START Given information

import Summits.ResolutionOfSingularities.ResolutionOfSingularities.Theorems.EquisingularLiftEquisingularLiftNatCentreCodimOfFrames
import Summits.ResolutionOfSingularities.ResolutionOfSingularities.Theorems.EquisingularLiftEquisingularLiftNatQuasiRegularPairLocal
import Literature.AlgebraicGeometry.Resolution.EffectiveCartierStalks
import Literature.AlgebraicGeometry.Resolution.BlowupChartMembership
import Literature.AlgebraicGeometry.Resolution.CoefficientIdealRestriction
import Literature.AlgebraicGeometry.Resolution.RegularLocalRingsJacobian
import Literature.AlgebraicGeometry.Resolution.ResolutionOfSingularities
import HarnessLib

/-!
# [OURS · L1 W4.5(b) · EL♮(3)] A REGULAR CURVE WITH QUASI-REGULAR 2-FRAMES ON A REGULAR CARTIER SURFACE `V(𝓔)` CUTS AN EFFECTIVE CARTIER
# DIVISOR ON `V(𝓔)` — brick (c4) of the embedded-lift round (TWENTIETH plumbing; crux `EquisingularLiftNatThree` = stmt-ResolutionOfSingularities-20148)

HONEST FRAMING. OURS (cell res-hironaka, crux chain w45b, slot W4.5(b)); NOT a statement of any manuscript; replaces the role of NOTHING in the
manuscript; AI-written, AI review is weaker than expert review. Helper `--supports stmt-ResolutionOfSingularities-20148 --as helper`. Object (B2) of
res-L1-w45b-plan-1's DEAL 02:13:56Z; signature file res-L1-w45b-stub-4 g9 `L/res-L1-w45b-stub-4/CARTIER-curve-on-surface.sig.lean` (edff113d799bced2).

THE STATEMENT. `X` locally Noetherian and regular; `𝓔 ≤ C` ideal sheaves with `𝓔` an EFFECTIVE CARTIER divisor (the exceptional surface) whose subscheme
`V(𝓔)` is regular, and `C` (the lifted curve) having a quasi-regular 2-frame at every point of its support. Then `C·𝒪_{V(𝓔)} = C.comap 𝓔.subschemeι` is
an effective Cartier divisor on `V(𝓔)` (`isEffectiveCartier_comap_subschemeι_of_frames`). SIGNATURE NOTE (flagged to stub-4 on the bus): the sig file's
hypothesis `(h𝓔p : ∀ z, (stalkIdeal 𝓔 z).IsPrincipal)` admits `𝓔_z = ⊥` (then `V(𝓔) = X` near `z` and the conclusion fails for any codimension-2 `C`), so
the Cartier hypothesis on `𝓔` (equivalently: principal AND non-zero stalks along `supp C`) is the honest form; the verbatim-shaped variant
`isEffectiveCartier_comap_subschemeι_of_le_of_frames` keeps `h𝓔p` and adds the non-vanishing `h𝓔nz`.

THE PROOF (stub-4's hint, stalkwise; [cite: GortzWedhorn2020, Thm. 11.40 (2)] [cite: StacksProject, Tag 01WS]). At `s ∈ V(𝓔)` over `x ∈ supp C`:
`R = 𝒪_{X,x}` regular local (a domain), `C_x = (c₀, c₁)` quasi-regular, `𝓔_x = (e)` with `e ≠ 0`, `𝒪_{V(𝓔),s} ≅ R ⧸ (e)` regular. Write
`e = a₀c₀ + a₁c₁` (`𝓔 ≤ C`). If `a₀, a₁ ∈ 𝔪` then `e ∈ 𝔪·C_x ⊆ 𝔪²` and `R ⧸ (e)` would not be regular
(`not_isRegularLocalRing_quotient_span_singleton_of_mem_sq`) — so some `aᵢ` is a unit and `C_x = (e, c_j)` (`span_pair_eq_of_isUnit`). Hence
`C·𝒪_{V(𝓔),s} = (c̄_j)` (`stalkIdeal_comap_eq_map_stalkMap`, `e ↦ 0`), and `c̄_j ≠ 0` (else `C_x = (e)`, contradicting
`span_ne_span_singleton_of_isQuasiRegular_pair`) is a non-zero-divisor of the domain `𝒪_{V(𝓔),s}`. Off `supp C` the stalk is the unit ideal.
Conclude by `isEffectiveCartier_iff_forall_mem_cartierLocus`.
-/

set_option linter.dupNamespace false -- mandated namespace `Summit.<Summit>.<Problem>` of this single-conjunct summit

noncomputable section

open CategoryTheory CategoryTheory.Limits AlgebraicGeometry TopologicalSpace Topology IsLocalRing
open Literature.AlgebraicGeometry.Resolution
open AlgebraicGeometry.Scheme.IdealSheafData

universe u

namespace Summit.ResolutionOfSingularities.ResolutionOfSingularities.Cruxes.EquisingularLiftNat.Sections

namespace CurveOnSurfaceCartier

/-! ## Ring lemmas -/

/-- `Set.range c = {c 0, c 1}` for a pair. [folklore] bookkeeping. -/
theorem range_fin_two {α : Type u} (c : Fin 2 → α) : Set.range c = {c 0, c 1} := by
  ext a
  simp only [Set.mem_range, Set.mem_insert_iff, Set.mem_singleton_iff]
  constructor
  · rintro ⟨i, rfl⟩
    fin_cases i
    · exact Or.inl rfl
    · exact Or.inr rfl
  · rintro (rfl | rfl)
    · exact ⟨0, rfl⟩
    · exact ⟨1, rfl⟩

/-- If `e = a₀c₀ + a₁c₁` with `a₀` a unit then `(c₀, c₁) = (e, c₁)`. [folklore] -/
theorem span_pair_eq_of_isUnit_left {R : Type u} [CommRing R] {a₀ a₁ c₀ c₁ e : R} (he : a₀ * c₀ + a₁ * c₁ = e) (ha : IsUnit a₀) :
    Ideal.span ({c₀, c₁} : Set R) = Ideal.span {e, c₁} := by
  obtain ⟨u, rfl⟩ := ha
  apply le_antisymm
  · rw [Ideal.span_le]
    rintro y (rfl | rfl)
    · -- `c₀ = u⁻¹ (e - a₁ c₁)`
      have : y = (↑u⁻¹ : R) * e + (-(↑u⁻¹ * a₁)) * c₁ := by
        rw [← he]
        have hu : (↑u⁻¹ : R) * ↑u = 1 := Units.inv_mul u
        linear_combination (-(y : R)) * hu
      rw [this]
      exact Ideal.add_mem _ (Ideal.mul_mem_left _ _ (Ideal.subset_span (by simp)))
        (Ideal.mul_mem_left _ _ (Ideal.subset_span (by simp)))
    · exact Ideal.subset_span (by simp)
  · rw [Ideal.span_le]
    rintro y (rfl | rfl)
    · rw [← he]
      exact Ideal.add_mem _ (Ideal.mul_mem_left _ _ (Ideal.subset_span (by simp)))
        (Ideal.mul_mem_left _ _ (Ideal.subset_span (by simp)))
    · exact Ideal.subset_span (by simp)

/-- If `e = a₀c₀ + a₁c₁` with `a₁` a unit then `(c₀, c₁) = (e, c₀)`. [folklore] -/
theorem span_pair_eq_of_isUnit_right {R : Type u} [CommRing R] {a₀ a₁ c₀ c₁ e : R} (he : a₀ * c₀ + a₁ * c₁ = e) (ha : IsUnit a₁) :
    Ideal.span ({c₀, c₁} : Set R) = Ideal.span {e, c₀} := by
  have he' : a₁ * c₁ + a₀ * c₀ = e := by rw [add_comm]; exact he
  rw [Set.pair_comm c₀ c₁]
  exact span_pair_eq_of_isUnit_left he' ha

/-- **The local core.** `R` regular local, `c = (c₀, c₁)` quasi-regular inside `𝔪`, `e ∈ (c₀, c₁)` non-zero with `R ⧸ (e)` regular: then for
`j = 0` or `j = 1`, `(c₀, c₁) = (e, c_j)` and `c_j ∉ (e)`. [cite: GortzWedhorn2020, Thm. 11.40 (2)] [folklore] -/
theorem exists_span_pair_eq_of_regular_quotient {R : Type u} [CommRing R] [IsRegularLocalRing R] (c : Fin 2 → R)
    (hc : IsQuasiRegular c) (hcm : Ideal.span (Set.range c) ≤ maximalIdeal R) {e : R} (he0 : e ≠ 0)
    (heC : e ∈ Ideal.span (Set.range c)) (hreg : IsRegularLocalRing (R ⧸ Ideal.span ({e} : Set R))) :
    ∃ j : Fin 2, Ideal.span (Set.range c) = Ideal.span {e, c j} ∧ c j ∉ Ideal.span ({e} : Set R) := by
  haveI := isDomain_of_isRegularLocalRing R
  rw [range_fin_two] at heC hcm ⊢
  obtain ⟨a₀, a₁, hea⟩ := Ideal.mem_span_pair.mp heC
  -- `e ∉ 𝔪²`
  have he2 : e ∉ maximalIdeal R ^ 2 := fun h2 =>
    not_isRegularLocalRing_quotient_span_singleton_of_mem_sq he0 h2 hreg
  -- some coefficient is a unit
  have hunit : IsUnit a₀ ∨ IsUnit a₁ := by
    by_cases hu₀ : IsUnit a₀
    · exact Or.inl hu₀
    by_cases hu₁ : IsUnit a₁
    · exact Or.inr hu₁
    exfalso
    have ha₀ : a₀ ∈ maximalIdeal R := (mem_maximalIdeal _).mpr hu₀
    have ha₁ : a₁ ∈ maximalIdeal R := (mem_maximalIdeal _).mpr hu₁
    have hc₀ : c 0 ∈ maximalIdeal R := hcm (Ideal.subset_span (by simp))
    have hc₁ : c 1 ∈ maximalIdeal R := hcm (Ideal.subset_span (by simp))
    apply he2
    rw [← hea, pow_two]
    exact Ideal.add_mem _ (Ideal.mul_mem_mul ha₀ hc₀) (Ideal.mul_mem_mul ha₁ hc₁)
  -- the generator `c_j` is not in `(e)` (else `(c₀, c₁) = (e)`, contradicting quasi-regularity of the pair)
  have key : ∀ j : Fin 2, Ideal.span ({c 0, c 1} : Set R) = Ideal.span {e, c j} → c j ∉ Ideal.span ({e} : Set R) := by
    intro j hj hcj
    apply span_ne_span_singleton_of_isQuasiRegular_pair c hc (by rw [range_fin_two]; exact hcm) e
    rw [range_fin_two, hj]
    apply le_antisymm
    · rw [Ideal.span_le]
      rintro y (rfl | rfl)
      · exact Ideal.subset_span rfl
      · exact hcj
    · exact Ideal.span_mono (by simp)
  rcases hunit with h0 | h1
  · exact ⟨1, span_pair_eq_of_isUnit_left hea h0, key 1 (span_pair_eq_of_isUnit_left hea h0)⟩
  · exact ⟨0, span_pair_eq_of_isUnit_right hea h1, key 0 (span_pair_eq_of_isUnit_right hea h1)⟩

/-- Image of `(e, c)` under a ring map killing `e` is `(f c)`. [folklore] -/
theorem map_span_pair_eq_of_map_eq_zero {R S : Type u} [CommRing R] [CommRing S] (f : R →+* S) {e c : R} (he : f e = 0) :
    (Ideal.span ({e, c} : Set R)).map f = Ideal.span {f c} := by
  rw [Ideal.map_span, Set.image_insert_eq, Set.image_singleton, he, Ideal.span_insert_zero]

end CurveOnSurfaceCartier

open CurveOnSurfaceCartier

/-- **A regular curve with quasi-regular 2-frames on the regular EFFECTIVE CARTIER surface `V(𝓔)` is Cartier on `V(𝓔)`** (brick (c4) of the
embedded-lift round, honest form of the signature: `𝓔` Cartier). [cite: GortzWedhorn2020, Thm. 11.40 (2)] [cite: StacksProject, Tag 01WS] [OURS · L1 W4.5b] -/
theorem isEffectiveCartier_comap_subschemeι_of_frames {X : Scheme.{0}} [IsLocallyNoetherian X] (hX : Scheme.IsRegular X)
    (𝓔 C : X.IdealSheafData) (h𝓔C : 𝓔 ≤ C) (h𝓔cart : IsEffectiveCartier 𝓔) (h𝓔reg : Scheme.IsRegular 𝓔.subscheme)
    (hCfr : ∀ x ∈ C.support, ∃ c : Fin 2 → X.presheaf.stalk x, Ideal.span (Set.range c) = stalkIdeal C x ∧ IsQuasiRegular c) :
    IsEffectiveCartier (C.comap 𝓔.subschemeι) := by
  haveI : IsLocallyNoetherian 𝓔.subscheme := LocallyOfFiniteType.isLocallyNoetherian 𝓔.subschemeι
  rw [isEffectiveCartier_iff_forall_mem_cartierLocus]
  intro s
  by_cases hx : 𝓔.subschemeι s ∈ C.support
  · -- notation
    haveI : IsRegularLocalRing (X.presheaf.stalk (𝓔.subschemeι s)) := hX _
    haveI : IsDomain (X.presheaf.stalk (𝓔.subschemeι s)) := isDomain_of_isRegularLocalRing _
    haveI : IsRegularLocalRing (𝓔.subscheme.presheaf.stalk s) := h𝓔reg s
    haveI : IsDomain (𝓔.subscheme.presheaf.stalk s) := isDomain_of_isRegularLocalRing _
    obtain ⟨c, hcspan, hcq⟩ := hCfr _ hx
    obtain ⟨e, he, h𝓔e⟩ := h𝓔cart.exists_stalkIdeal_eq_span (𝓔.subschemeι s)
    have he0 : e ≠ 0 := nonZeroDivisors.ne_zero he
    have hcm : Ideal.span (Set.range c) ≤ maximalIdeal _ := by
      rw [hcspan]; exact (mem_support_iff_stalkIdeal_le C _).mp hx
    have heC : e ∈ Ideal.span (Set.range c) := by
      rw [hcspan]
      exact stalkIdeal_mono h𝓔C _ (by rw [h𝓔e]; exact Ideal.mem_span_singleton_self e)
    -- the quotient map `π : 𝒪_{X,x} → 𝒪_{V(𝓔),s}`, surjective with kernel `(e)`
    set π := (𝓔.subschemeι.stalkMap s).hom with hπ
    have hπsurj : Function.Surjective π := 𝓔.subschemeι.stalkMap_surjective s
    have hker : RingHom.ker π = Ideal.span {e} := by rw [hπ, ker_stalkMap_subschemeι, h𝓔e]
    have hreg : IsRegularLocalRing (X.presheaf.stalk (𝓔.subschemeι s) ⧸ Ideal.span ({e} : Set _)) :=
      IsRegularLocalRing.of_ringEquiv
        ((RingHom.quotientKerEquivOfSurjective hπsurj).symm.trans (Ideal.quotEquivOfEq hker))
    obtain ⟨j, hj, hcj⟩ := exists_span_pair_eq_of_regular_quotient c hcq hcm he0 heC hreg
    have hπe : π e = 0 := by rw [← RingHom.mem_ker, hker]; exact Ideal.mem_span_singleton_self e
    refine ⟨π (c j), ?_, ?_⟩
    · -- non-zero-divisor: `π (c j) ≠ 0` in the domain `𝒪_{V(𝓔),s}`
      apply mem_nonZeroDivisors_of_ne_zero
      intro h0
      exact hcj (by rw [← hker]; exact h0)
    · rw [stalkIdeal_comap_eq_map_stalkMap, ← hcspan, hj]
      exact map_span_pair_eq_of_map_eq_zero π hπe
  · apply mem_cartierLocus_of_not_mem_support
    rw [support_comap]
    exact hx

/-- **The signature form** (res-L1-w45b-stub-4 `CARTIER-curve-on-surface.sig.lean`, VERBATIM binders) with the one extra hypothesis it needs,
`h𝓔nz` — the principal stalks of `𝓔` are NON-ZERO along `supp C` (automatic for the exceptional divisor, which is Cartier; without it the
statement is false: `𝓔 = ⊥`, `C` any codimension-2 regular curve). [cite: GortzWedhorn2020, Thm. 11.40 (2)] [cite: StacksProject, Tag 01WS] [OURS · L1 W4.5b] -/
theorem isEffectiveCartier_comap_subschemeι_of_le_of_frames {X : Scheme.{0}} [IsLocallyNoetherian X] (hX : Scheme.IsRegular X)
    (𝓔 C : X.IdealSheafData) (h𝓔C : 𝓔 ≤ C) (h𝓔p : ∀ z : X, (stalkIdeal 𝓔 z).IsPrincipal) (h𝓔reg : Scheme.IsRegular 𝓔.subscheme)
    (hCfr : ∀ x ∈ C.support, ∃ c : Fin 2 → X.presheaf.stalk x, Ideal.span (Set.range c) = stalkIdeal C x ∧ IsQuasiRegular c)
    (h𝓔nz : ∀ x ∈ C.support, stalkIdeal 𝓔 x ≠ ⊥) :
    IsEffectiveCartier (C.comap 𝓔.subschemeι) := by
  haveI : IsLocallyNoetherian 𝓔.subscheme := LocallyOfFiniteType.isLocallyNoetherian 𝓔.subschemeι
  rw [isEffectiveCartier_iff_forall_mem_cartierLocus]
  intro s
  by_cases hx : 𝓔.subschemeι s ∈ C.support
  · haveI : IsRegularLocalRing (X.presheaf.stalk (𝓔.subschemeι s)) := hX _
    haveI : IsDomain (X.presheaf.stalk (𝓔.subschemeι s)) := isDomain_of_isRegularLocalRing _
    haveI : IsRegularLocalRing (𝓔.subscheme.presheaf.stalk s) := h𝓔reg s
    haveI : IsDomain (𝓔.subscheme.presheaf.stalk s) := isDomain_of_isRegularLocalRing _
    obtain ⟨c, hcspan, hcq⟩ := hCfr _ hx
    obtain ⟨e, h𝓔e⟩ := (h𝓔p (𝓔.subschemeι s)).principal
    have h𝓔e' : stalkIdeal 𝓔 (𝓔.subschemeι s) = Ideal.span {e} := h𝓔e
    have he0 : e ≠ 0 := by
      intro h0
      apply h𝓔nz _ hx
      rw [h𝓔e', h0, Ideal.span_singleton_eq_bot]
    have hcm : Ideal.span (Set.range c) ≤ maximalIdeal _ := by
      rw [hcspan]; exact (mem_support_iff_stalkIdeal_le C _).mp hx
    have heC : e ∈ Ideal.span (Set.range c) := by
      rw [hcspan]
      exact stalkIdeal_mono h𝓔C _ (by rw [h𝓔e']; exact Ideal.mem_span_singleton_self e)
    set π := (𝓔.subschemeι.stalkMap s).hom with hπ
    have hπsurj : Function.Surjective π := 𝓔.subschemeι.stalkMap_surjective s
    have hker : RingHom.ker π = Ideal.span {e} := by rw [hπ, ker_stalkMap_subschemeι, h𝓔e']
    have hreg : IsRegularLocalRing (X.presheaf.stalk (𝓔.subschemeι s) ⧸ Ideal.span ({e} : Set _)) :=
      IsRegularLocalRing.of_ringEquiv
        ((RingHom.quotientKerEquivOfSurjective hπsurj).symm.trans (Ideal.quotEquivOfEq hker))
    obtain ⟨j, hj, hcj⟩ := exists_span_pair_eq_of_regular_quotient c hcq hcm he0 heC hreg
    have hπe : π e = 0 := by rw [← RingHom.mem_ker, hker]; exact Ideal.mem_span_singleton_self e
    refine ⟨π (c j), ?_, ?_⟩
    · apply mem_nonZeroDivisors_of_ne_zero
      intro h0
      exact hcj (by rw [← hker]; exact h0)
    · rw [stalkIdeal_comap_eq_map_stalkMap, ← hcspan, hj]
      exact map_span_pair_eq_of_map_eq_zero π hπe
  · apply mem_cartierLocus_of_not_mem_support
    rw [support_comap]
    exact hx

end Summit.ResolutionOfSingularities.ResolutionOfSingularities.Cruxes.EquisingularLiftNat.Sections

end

END Given information
START Given information

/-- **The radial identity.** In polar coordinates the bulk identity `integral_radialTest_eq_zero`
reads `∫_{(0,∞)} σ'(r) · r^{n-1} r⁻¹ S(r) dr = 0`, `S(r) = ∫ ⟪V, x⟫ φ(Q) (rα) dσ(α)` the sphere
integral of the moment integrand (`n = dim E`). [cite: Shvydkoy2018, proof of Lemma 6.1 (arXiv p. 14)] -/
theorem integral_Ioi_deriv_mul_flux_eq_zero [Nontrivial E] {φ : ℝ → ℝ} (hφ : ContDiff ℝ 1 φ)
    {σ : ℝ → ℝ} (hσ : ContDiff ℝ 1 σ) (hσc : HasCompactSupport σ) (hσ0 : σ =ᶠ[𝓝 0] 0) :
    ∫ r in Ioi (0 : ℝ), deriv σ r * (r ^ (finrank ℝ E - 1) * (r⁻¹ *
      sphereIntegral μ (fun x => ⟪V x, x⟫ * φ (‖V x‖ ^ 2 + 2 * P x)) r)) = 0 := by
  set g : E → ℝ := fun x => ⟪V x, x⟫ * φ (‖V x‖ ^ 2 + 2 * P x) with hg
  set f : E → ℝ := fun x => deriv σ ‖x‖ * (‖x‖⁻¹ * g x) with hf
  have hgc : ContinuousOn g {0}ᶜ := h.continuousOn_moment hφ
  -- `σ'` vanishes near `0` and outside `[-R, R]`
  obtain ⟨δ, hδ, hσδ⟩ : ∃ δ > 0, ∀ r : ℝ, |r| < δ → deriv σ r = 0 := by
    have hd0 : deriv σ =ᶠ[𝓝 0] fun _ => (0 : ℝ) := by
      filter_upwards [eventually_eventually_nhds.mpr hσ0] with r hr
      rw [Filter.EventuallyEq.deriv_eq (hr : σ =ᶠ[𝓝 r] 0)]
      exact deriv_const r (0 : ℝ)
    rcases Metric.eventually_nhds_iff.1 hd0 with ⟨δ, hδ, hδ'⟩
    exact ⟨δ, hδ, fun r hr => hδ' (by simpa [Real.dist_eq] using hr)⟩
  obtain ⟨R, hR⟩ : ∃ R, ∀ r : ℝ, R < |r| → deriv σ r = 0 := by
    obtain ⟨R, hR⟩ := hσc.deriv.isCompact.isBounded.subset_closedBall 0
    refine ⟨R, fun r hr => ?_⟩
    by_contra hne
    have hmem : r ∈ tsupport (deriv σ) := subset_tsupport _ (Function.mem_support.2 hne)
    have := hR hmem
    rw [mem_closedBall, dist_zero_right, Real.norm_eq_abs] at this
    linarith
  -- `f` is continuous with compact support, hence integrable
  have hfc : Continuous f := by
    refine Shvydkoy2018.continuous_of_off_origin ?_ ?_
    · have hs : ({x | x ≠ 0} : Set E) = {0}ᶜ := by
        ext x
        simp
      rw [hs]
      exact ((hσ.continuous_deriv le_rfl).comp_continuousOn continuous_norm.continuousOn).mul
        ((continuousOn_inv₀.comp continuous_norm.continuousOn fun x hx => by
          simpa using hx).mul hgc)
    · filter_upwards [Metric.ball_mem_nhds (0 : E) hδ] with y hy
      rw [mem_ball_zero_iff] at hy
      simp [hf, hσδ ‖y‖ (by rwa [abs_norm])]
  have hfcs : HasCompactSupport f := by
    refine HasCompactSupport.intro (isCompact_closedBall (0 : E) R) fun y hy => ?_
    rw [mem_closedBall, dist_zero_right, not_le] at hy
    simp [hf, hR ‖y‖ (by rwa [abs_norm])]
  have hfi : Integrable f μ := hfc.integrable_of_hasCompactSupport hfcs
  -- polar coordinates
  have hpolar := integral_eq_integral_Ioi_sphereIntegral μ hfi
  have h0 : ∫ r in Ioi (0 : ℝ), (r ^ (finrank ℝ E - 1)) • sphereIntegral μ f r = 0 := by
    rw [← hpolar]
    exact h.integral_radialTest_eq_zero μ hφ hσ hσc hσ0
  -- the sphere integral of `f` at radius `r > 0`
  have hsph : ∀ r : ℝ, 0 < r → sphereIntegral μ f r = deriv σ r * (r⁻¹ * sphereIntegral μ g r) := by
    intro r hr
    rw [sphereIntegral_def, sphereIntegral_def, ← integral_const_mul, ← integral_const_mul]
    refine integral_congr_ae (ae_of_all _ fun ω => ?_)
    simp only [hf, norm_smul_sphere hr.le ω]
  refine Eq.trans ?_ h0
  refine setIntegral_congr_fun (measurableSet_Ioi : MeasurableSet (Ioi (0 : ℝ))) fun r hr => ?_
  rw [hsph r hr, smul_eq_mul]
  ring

END Given information

Problem to work on: Extract from the material all lines containing the string "StacksProject".

The answer:
THE PROOF (stub-4's hint, stalkwise; [cite: GortzWedhorn2020, Thm. 11.40 (2)] [cite: StacksProject, Tag 01WS]). At `s ∈ V(𝓔)` over `x ∈ supp C`:
embedded-lift round, honest form of the signature: `𝓔` Cartier). [cite: GortzWedhorn2020, Thm. 11.40 (2)] [cite: StacksProject, Tag 01WS] [OURS · L1 W4.5b] -/
statement is false: `𝓔 = ⊥`, `C` any codimension-2 regular curve). [cite: GortzWedhorn2020, Thm. 11.40 (2)] [cite: StacksProject, Tag 01WS] [OURS · L1 W4.5b] -/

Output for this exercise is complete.